Lo más común es que el prologuista sea invitado, aunque también, por solidaridad o interés, este se ofrezca y no cobre por ello, aunque conozco arreglos con los autores por un porcentaje de dividendos o de ejemplares. Esto depende del impacto y el renombre de la publicación, así como si hay fondos concursables de entidades que financian las publicaciones y destinan un monto para el prologuista. Cuando es autoedición o coedición, es habitual que se obsequie una cantidad de ejemplares como retribución simbólica, sobre todo en los noveles, pues es bien complicado generar dividendos significativos por obras en este tipo.

 Las razones para elegir un prologuista son, por tanto, la necesidad de darle lucidez a la pieza, desde la voz de alguien a quien se admira; por completar algunas páginas que le den grosor al libro, o bien, por gratitud —el caso más común—. Este último motivo, más allá de que le imputa cierta candidez, le puede restar objetividad y discernimiento al juicio sobre la obra, pues un amigo no va a querer hablar mal de la obra de su pana, cuando su nombre va a estar también impreso: es una especie de código en que influye igualmente el problema que tenemos con decir las verdades u opiniones, por encima del filtro afectivo, cuando es la sinceridad el más limpio de los regalos. A su favor, podré utilizar la máxima de reprender en privado y felicitar en público, máxime cuando es tan difícil abrir campo en el escenario de las artes, con el favor de la subsistencia.
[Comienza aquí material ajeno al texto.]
/-- **NORMALISATION of an isomorphism of rigidified rank-one modules** (any `p` with a section, no Stein hypothesis):
given rigidifications `rₖ : e^*Eₖ ≅ 𝒪_T` and ANY isomorphism `α : E₁ ≅ E₂`, there is `φ : E₁ ≅ E₂` with `e^*φ ≫ r₂ = r₁`:
the defect `r₁⁻¹ ≫ e^*α ≫ r₂` is multiplication by a unit `d ∈ Γ(T, 𝒪_T)` (★ `exists_unique_eq_globalScalar` on `𝒪_T`),
and `φ := α ≫ (p^♯ d⁻¹ · )` works because `e^*(p^♯ c · ) = c ·` (★ `pullback_map_globalScalar`, `e ≫ p = 𝟙`).
[cite: MumfordAV1970, §13 (p. 125)] [cite: MilneAV2008, I §8 pp. 36–37] -/
theorem exists_iso_normalised (p : X ⟶ T) (e : T ⟶ X) (he : e ≫ p = 𝟙 T) {E₁ E₂ : X.Modules}
    (r₁ : (Scheme.Modules.pullback e).obj E₁ ≅ SheafOfModules.unit _)
    (r₂ : (Scheme.Modules.pullback e).obj E₂ ≅ SheafOfModules.unit _) (α : E₁ ≅ E₂) :
    ∃ φ : E₁ ≅ E₂, (Scheme.Modules.pullback e).map φ.hom ≫ r₂.hom = r₁.hom := by
  have hO : HasRank (SheafOfModules.unit T.ringCatSheaf : T.Modules) 1 := hasRank_unit_one'
  -- the defect of `α` along the section: an automorphism of `𝒪_T`, i.e. a unit `d` of `Γ(T, 𝒪_T)`
  let δ : (SheafOfModules.unit T.ringCatSheaf : T.Modules) ≅ SheafOfModules.unit _ :=
    r₁.symm ≪≫ (Scheme.Modules.pullback e).mapIso α ≪≫ r₂
  obtain ⟨d, hd, -⟩ := exists_unique_eq_globalScalar hO δ.hom
  obtain ⟨d', hd', -⟩ := exists_unique_eq_globalScalar hO δ.inv
  have hdd' : d * d' = 1 := by
    refine eq_of_globalScalar_eq Nat.one_pos hO ?_
    rw [globalScalar_mul, ← hd, ← hd', globalScalar_one]
    exact δ.inv_hom_id
  have hd'd : d' * d = 1 := by rw [mul_comm]; exact hdd'
  -- rescale `α` by `p^♯ d'` on `E₂`
  let eD : E₂ ≅ E₂ :=
    { hom := globalScalar E₂ (p.appTop d')
      inv := globalScalar E₂ (p.appTop d)
      hom_inv_id := by rw [← globalScalar_mul, ← map_mul, hdd', map_one, globalScalar_one]
      inv_hom_id := by rw [← globalScalar_mul, ← map_mul, hd'd, map_one, globalScalar_one] }
  have heD : eD.hom = globalScalar E₂ (p.appTop d') := rfl
  have hα : (Scheme.Modules.pullback e).map α.hom ≫ r₂.hom = r₁.hom ≫ δ.hom := by
    simp only [δ, Iso.trans_hom, Iso.symm_hom, Functor.mapIso_hom, Iso.hom_inv_id_assoc]
  refine ⟨α ≪≫ eD, ?_⟩
  rw [Iso.trans_hom, Functor.map_comp, Category.assoc, heD, pullback_map_globalScalar e E₂ (p.appTop d'),
    section_appTop_appTop p e he, globalScalar_comp r₂.hom d', ← Category.assoc, hα, Category.assoc, hd,
    ← globalScalar_mul, hd'd, globalScalar_one, Category.comp_id]

include he in
/-- **NORMALISED ISOMORPHISMS OF RIGIDIFIED RANK-ONE MODULES EXIST UNIQUELY** (`p^♯` surjective on global functions):
if `E₁ ≅ E₂` at all then there is a unique `φ : E₁ ≅ E₂` with `e^*φ ≫ r₂ = r₁` — the rigidified Picard functor is
separated for the Zariski topology by exactly this statement. [cite: MumfordAV1970, §13 (p. 125)]
[cite: BoschLutkebohmertRaynaud1990, §8.1 Prop. 4] -/
theorem existsUnique_iso_normalised (hp : Function.Surjective p.appTop) {E₁ E₂ : X.Modules} (h₁ : HasRank E₁ 1)
    (r₁ : (Scheme.Modules.pullback e).obj E₁ ≅ SheafOfModules.unit _)
    (r₂ : (Scheme.Modules.pullback e).obj E₂ ≅ SheafOfModules.unit _) (hα : Nonempty (E₁ ≅ E₂)) :
    ∃! φ : E₁ ≅ E₂, (Scheme.Modules.pullback e).map φ.hom ≫ r₂.hom = r₁.hom := by
  obtain ⟨φ, hφ⟩ := exists_iso_normalised p e he r₁ r₂ hα.some
  exact ⟨φ, hφ, fun ψ hψ => iso_eq_of_normalised p e he hp h₁ r₁ r₂ ψ φ hψ hφ⟩

include he in
/-- **Normalised isomorphisms satisfy the COCYCLE IDENTITY for free**: normalised `φ₁₂`, `φ₂₃`, `φ₁₃` between three
rigidified rank-one modules satisfy `φ₁₂ ≫ φ₂₃ = φ₁₃` (both sides are normalised isomorphisms `E₁ ≅ E₃`).
[cite: MumfordAV1970, §13 (p. 125)] [cite: BoschLutkebohmertRaynaud1990, §8.1 Prop. 4] -/
theorem iso_trans_eq_of_normalised (hp : Function.Surjective p.appTop) {E₁ E₂ E₃ : X.Modules} (h₁ : HasRank E₁ 1)
    (r₁ : (Scheme.Modules.pullback e).obj E₁ ≅ SheafOfModules.unit _)
    (r₂ : (Scheme.Modules.pullback e).obj E₂ ≅ SheafOfModules.unit _)
    (r₃ : (Scheme.Modules.pullback e).obj E₃ ≅ SheafOfModules.unit _)
    (φ₁₂ : E₁ ≅ E₂) (φ₂₃ : E₂ ≅ E₃) (φ₁₃ : E₁ ≅ E₃)
    (n₁₂ : (Scheme.Modules.pullback e).map φ₁₂.hom ≫ r₂.hom = r₁.hom)
    (n₂₃ : (Scheme.Modules.pullback e).map φ₂₃.hom ≫ r₃.hom = r₂.hom)
    (n₁₃ : (Scheme.Modules.pullback e).map φ₁₃.hom ≫ r₃.hom = r₁.hom) : φ₁₂ ≪≫ φ₂₃ = φ₁₃ := by
  refine iso_eq_of_normalised p e he hp h₁ r₁ r₃ _ _ ?_ n₁₃
  rw [Iso.trans_hom, Functor.map_comp, Category.assoc, n₂₃, n₁₂]

/-! ### §4 Stability of normalised isomorphisms under base change (the nub of Zariski glueing) -/

section BaseChange

variable {X' T' : Scheme.{u}} (g : X' ⟶ X) (t : T' ⟶ T) (e' : T' ⟶ X') (hsq : e' ≫ g = t ≫ e)
  (υ : (Scheme.Modules.pullback t).obj (SheafOfModules.unit T.ringCatSheaf) ≅ SheafOfModules.unit T'.ringCatSheaf)

/-- **STABILITY OF NORMALISED ISOMORPHISMS UNDER BASE CHANGE.**  For a commutative square of sections `e' ≫ g = t ≫ e`
(`g : X' ⟶ X` over `t : T' ⟶ T`, `e'` a section of `X' → T'` — e.g. `1_A × t : A_{T'} → A_T` and the unit sections) and
an isomorphism `φ : E₁ ≅ E₂` NORMALISED for `rₖ : e^*Eₖ ≅ 𝒪_T`, the pull-back `g^*φ` is normalised for the TRANSPORTED
rigidifications `e'^*g^*Eₖ ≅ (e' ≫ g)^*Eₖ ≅ (t ≫ e)^*Eₖ ≅ t^*e^*Eₖ ≅ t^*𝒪_T ≅ 𝒪_{T'}` (Mathlib `Scheme.Modules.pullbackComp`,
`pullbackCongr`, and ANY identification `υ : t^*𝒪_T ≅ 𝒪_{T'}`, the same for `k = 1, 2`).  Proof: naturality of the three
identifications in `Eₖ`, then functoriality of `t^*` — no coherence between `pullbackComp`'s is needed.
[cite: BoschLutkebohmertRaynaud1990, §8.1 Prop. 4] [cite: MumfordAV1970, §13 (p. 125)] -/
theorem pullback_map_normalised {E₁ E₂ : X.Modules}
    (r₁ : (Scheme.Modules.pullback e).obj E₁ ≅ SheafOfModules.unit _)
    (r₂ : (Scheme.Modules.pullback e).obj E₂ ≅ SheafOfModules.unit _) (φ : E₁ ≅ E₂)
    (n : (Scheme.Modules.pullback e).map φ.hom ≫ r₂.hom = r₁.hom) :
    (Scheme.Modules.pullback e').map ((Scheme.Modules.pullback g).map φ.hom) ≫
        ((Scheme.Modules.pullbackComp e' g).app E₂ ≪≫ (Scheme.Modules.pullbackCongr hsq).app E₂ ≪≫
          ((Scheme.Modules.pullbackComp t e).app E₂).symm ≪≫ (Scheme.Modules.pullback t).mapIso r₂ ≪≫ υ).hom =
      ((Scheme.Modules.pullbackComp e' g).app E₁ ≪≫ (Scheme.Modules.pullbackCongr hsq).app E₁ ≪≫
          ((Scheme.Modules.pullbackComp t e).app E₁).symm ≪≫ (Scheme.Modules.pullback t).mapIso r₁ ≪≫ υ).hom := by
  have h₁ := (Scheme.Modules.pullbackComp e' g).hom.naturality φ.hom
  have h₂ := (Scheme.Modules.pullbackCongr hsq).hom.naturality φ.hom
  have h₃ := (Scheme.Modules.pullbackComp t e).inv.naturality φ.hom
  simp only [Iso.trans_hom, Iso.app_hom, Iso.symm_hom, Iso.app_inv, Functor.mapIso_hom, Functor.comp_map] at h₁ h₂ h₃ ⊢
  rw [← Category.assoc, h₁, Category.assoc, ← Category.assoc ((Scheme.Modules.pullback (e' ≫ g)).map φ.hom), h₂,
    Category.assoc, ← Category.assoc ((Scheme.Modules.pullback (t ≫ e)).map φ.hom), h₃, Category.assoc,
    ← Category.assoc ((Scheme.Modules.pullback t).map ((Scheme.Modules.pullback e).map φ.hom)), ← Functor.map_comp, n]

/-- **Base change of THE normalised isomorphism is THE normalised isomorphism**: with `p' : X' ⟶ T'` Stein with section
`e'` and the square `e' ≫ g = t ≫ e`, if `φ` is the normalised isomorphism on `X` (for `r₁, r₂`) and `φ'` is ANY normalised
isomorphism on `X'` for the transported rigidifications, then `φ' = g^*φ`.
[cite: BoschLutkebohmertRaynaud1990, §8.1 Prop. 4] [cite: MumfordAV1970, §13 (p. 125)] -/
theorem eq_pullback_mapIso_of_normalised (p' : X' ⟶ T') (he' : e' ≫ p' = 𝟙 T') (hp' : Function.Surjective p'.appTop)
    {E₁ E₂ : X.Modules} (h₁ : HasRank E₁ 1)
    (r₁ : (Scheme.Modules.pullback e).obj E₁ ≅ SheafOfModules.unit _)
    (r₂ : (Scheme.Modules.pullback e).obj E₂ ≅ SheafOfModules.unit _) (φ : E₁ ≅ E₂)
    (n : (Scheme.Modules.pullback e).map φ.hom ≫ r₂.hom = r₁.hom)
    (φ' : (Scheme.Modules.pullback g).obj E₁ ≅ (Scheme.Modules.pullback g).obj E₂)
    (n' : (Scheme.Modules.pullback e').map φ'.hom ≫
        ((Scheme.Modules.pullbackComp e' g).app E₂ ≪≫ (Scheme.Modules.pullbackCongr hsq).app E₂ ≪≫
          ((Scheme.Modules.pullbackComp t e).app E₂).symm ≪≫ (Scheme.Modules.pullback t).mapIso r₂ ≪≫ υ).hom =
      ((Scheme.Modules.pullbackComp e' g).app E₁ ≪≫ (Scheme.Modules.pullbackCongr hsq).app E₁ ≪≫
          ((Scheme.Modules.pullbackComp t e).app E₁).symm ≪≫ (Scheme.Modules.pullback t).mapIso r₁ ≪≫ υ).hom) :
    φ' = (Scheme.Modules.pullback g).mapIso φ :=
  iso_eq_of_normalised p' e' he' hp' (hasRank_pullback g h₁) _ _ φ' _ n'
    (pullback_map_normalised e g t e' hsq υ r₁ r₂ φ n)

end BaseChange

end Literature.AlgebraicGeometry.Modules

end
El criterio para la extensión es bastante variable y dependiente de su contenido e intención: en la mayoría de ocasiones, se combina una síntesis de los apartados de la obra con interpretaciones sobre esta; en otras, se apuesta por anécdotas sobre su gestación; también, se es más exhaustivo, con un trabajo para e intertextual que pondera el libro dentro de un escenario dialógico, y, en otro sentido, se convierte en una autoexaltación del prologuista, que termina generando una brecha de oscuridad con el contenido de la obra, hasta convertirse la pieza en una sobadera chaqueta, como, de igual manera, hay otros que, por afán de publicar o por presión del autor, no terminan diciendo mayor cosa.

Finalmente, cabe decir que los prólogos también, por su sensatez y riqueza estética, terminan sobrepasando el goce de la obra en sí; en todo caso, este parágrafo es mejor asumirlo como una parte de una totalidad que debe motivar a la lectura, aquella que tanta falta hace, y no solo aplicado a las impresiones, sino también a la forma como se asume nuestro camino por este mundo, como diría Shakespeare: «El pasado es un prólogo»; por ende, es mejor preguntarse: ¿no podemos hacer nuestro propio prólogo?, quizá sea la forma de entender mejor nuestro ingenio y no caer en la oscilación que nos aleja de la contemplación; pero, hasta para este fin, necesitamos muchas veces un espectador.